For use as a ROM loader in the PACE project I needed something that wouldn’t eat either too many logic elements or Block RAMs, and the ZPU looked to be the ideal candidate. It may also be possible to use it as an IDE-to-SD Card bridge for certain older projects that expect to run from Compact Flash card, but time will tell.
My first experiments with loading files from SD card worked out fairly well, but the code size was quite large – I was struggling to stay within 8KB (16 M4K blocks!), and had not a hope of squeezing it into 4KB. A big part of the problem was the emulation block at the beginning of the ROM. The first kilobyte or so in a ZPU program is devoted to software implementations of the optional instructions. Whether this code is ever used depends upon which variant of the CPU core is in use, and also which compiler flags are supplied when building the program, so my goal over the last few days has been to eliminate the need for emulated instructions in the Boot ROM without bloating the ZPU itself too much.

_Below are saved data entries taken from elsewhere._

-- earlier Assembly (stmt-MatrixMultiplication-4080, replaced 2026-08-15T16:19:33Z -> stmt-MatrixMultiplication-10621): retired by None — (∀ ε : ℝ, 0 < ε → ∃ m N a b c : ℕ, 2 ≤ m ∧ 1 ≤ N ∧ ∃ J : Fin a → Fin b → Fin c → ℂ, Literature.Barriers.MatrixMultiplication.PolyDegeneratesTo (Literature.Computability.AlgebraicComplexity.directSumTensor (Literature.Computability.AlgebraicComplexity.kroneckerTenso
/-- item stmt-MatrixMultiplication-10621 · assembly · rank 1 · closed · proved by Summit.MatrixMultiplication.MatrixMultiplication.Theorems.strassenDefect_assembly_proof @ 2b7c8b0311b0 (prover) · by planner
sources: Strassen1988, Blaser2013, AlmanDuanVassilevskaWilliamsXuXuZhou2025
[assembly] VanishingStrassenDefect → DefectInequality → MatrixMultiplication (ω(ℂ) = 2): exactly the
type of the deciding theorem `closes` (proved in this file: ω ≥ 2 = omega_two_le; ω ≤ 2 + δ from X
at ε = δ·log 2 and DefectInequality, then logs). Supersedes the rev-0 Assembly that inlined X;
real-analysis bookkeeping only. -/
@[route_item "route-MatrixMultiplication-StrassenDefect"]
def Assembly : Prop :=
  VanishingStrassenDefect → DefectInequality → MatrixMultiplication

/-! D-0027 §2.1 — DECIDING THEOREM (planner-authored via `route open/edit --closes-file`; by planner-rbadge-MatrixMultiplication-StrassenDe-f9bcecb5-g2-0 2026-08-15T16:17:56Z):
its hypotheses are this route's items and its conclusion the sub-problem Statement (glue_lint), and it elaborates with this file. -/

/-- DECIDING THEOREM (D-0027 §2.1): the target `VanishingStrassenDefect` (X) and the provable-now
support `DefectInequality` (one line of Strassen calculus: `(mN)^ω ≤ m²·N^ω + R~(J)`) decide
`ω(ℂ) = 2`. `ω ≥ 2` is the proved flattening bound `omega_two_le`; for `ω ≤ 2 + δ` take the
instance `(m, N, J)` of X at `ε := δ·log 2 > 0`: `m^ω·N^ω = (mN)^ω ≤ m²N^ω + ε·m²N² ≤ (1+ε)·m²·N^ω`
(`N² ≤ N^ω` as `ω ≥ 2`, `N ≥ 1`), so `m^ω ≤ (1+ε)·m²`; taking logs,
`ω·log m ≤ log(1+ε) + 2·log m ≤ ε + 2·log m = δ·log 2 + 2·log m ≤ (2+δ)·log m` (`m ≥ 2`), and
`log m > 0` gives `ω ≤ 2 + δ`. Real-analysis bookkeeping only; no item other than X and
DefectInequality is load-bearing for the decision. -/
@[closes "route-MatrixMultiplication-StrassenDefect"] theorem closes (hX : VanishingStrassenDefect) (hD : DefectInequality) : MatrixMultiplication := by
  show Literature.Computability.AlgebraicComplexity.omega ℂ = 2
  have h2 : (2 : ℝ) ≤ Literature.Computability.AlgebraicComplexity.omega ℂ :=
    Literature.Computability.AlgebraicComplexity.omega_two_le ℂ
  refine le_antisymm ?_ h2
  refine le_of_forall_pos_le_add fun δ hδ => ?_
  have hlog2 : (0 : ℝ) < Real.log 2 := Real.log_pos one_lt_two
  have hε : (0 : ℝ) < δ * Real.log 2 := mul_pos hδ hlog2
  obtain ⟨m, N, a, b, c, hm, hN, J, hdeg, hJ⟩ := hX (δ * Real.log 2) hε
  have hineq := hD m N a b c (le_trans one_le_two hm) hN J hdeg
  have hm2 : (2 : ℝ) ≤ m := by exact_mod_cast hm
  have hm0 : (0 : ℝ) < m := by linarith
  have hN1 : (1 : ℝ) ≤ N := by exact_mod_cast hN
  have hN0 : (0 : ℝ) < N := by linarith
  have hNω : (0 : ℝ) < (N : ℝ) ^ Literature.Computability.AlgebraicComplexity.omega ℂ :=
    Real.rpow_pos_of_pos hN0 _
  have hNsq : (N : ℝ) ^ 2 ≤ (N : ℝ) ^ Literature.Computability.AlgebraicComplexity.omega ℂ := by
    calc (N : ℝ) ^ 2 = (N : ℝ) ^ ((2 : ℕ) : ℝ) := (Real.rpow_natCast _ 2).symm
      _ ≤ (N : ℝ) ^ Literature.Computability.AlgebraicComplexity.omega ℂ :=
          Real.rpow_le_rpow_of_exponent_le hN1 (by push_cast; exact h2)
  have key : (m : ℝ) ^ Literature.Computability.AlgebraicComplexity.omega ℂ *
        (N : ℝ) ^ Literature.Computability.AlgebraicComplexity.omega ℂ ≤
      ((1 + δ * Real.log 2) * (m : ℝ) ^ 2) *
        (N : ℝ) ^ Literature.Computability.AlgebraicComplexity.omega ℂ := by
    have hmono : δ * Real.log 2 * ((m : ℝ) ^ 2 * (N : ℝ) ^ 2) ≤
        δ * Real.log 2 * ((m : ℝ) ^ 2 *
          (N : ℝ) ^ Literature.Computability.AlgebraicComplexity.omega ℂ) :=
      mul_le_mul_of_nonneg_left (mul_le_mul_of_nonneg_left hNsq (sq_nonneg _)) hε.le
    calc (m : ℝ) ^ Literature.Computability.AlgebraicComplexity.omega ℂ *
          (N : ℝ) ^ Literature.Computability.AlgebraicComplexity.omega ℂ
          = ((m : ℝ) * N) ^ Literature.Computability.AlgebraicComplexity.omega ℂ :=
            (Real.mul_rpow hm0.le hN0.le).symm
      _ ≤ (m : ℝ) ^ 2 * (N : ℝ) ^ Literature.Computability.AlgebraicComplexity.omega ℂ +
            Literature.Computability.AlgebraicComplexity.asymptoticRank J := hineq
      _ ≤ (m : ℝ) ^ 2 * (N : ℝ) ^ Literature.Computability.AlgebraicComplexity.omega ℂ +
            δ * Real.log 2 * ((m : ℝ) ^ 2 *
              (N : ℝ) ^ Literature.Computability.AlgebraicComplexity.omega ℂ) := by
            linarith
      _ = ((1 + δ * Real.log 2) * (m : ℝ) ^ 2) *
            (N : ℝ) ^ Literature.Computability.AlgebraicComplexity.omega ℂ := by ring
  have key2 : (m : ℝ) ^ Literature.Computability.AlgebraicComplexity.omega ℂ ≤
      (1 + δ * Real.log 2) * (m : ℝ) ^ 2 := le_of_mul_le_mul_right key hNω
  have hlogm : Real.log 2 ≤ Real.log m := Real.log_le_log two_pos hm2
  have hlogm0 : (0 : ℝ) < Real.log m := lt_of_lt_of_le hlog2 hlogm
  have hlog1 : Real.log (1 + δ * Real.log 2) ≤ δ * Real.log 2 := by
    rw [Real.log_le_iff_le_exp (by positivity)]
    linarith [Real.add_one_le_exp (δ * Real.log 2)]
  have hlogkey := Real.log_le_log (Real.rpow_pos_of_pos hm0 _) key2
  rw [Real.log_rpow hm0, Real.log_mul (by positivity) (by positivity), Real.log_pow] at hlogkey
  push_cast at hlogkey
  have hδm : δ * Real.log 2 ≤ δ * Real.log m := mul_le_mul_of_nonneg_left hlogm hδ.le
  by_contra hcon
  have hlt : 2 + δ < Literature.Computability.AlgebraicComplexity.omega ℂ := lt_of_not_ge hcon
  have hpos : (0 : ℝ) <
      (Literature.Computability.AlgebraicComplexity.omega ℂ - 2 - δ) * Real.log m :=
    mul_pos (by linarith) hlogm0
  nlinarith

It’s possible to prevent the compiler emitting some of the optional instructions, by way of the -mno-??? switches. A complete list can be found by typing “zpu-elf-gcc –target-help”.
The first snag is that the pre-compiled toolchain has a bug which prevents the -mno-neg switch from working. I’ve submitted a patch, and the repo here contains the fix, but there’s no fixed binary as yet.
The -mno-*shift* flags also don’t work, and cause GCC to throw an internal error instead of emitting equivalent code. This means that in order to remove the emulation table I have no choice but to implement the shift instructions in HDL. This I have now done, along with a few other instructions. If I ask the compiler not to emit a select few instructions, like so:
-mno-poppcrel -mno-pushspadd -mno-callpcrel -mno-byteop -mno-shortop -mno-neg
Then I can get away with omitting the exception table, provided I don’t use division or modulo in the Boot ROM.
In combination with enabling “relaxation” while linking, by supplying the following argument to the linker:
the Boot ROM is now under 4k.
The Boot ROM currently loads a splash screen into SDRAM, then loads and runs dhry.bin, which does a Dhrystone benchmark and prints the result to the RS232 serial port.
The CPU itself now takes just under 965 logic elements, runs at 133Mhz and turns in a shade over 1.5 DMIPS when running from uncached SDRAM.
The entire SoC with CPU, SDRAM controller, VGA controller, SPI and UART takes 2001 logic elements.
For anyone interested in playing with this, source is on my GitHub page, and I’ve also made a binary snapshot for the DE1 board, based on this tag.
(Put dhry.bin and splash.raw on an SD card, and upload the .sof file to the DE1 board.)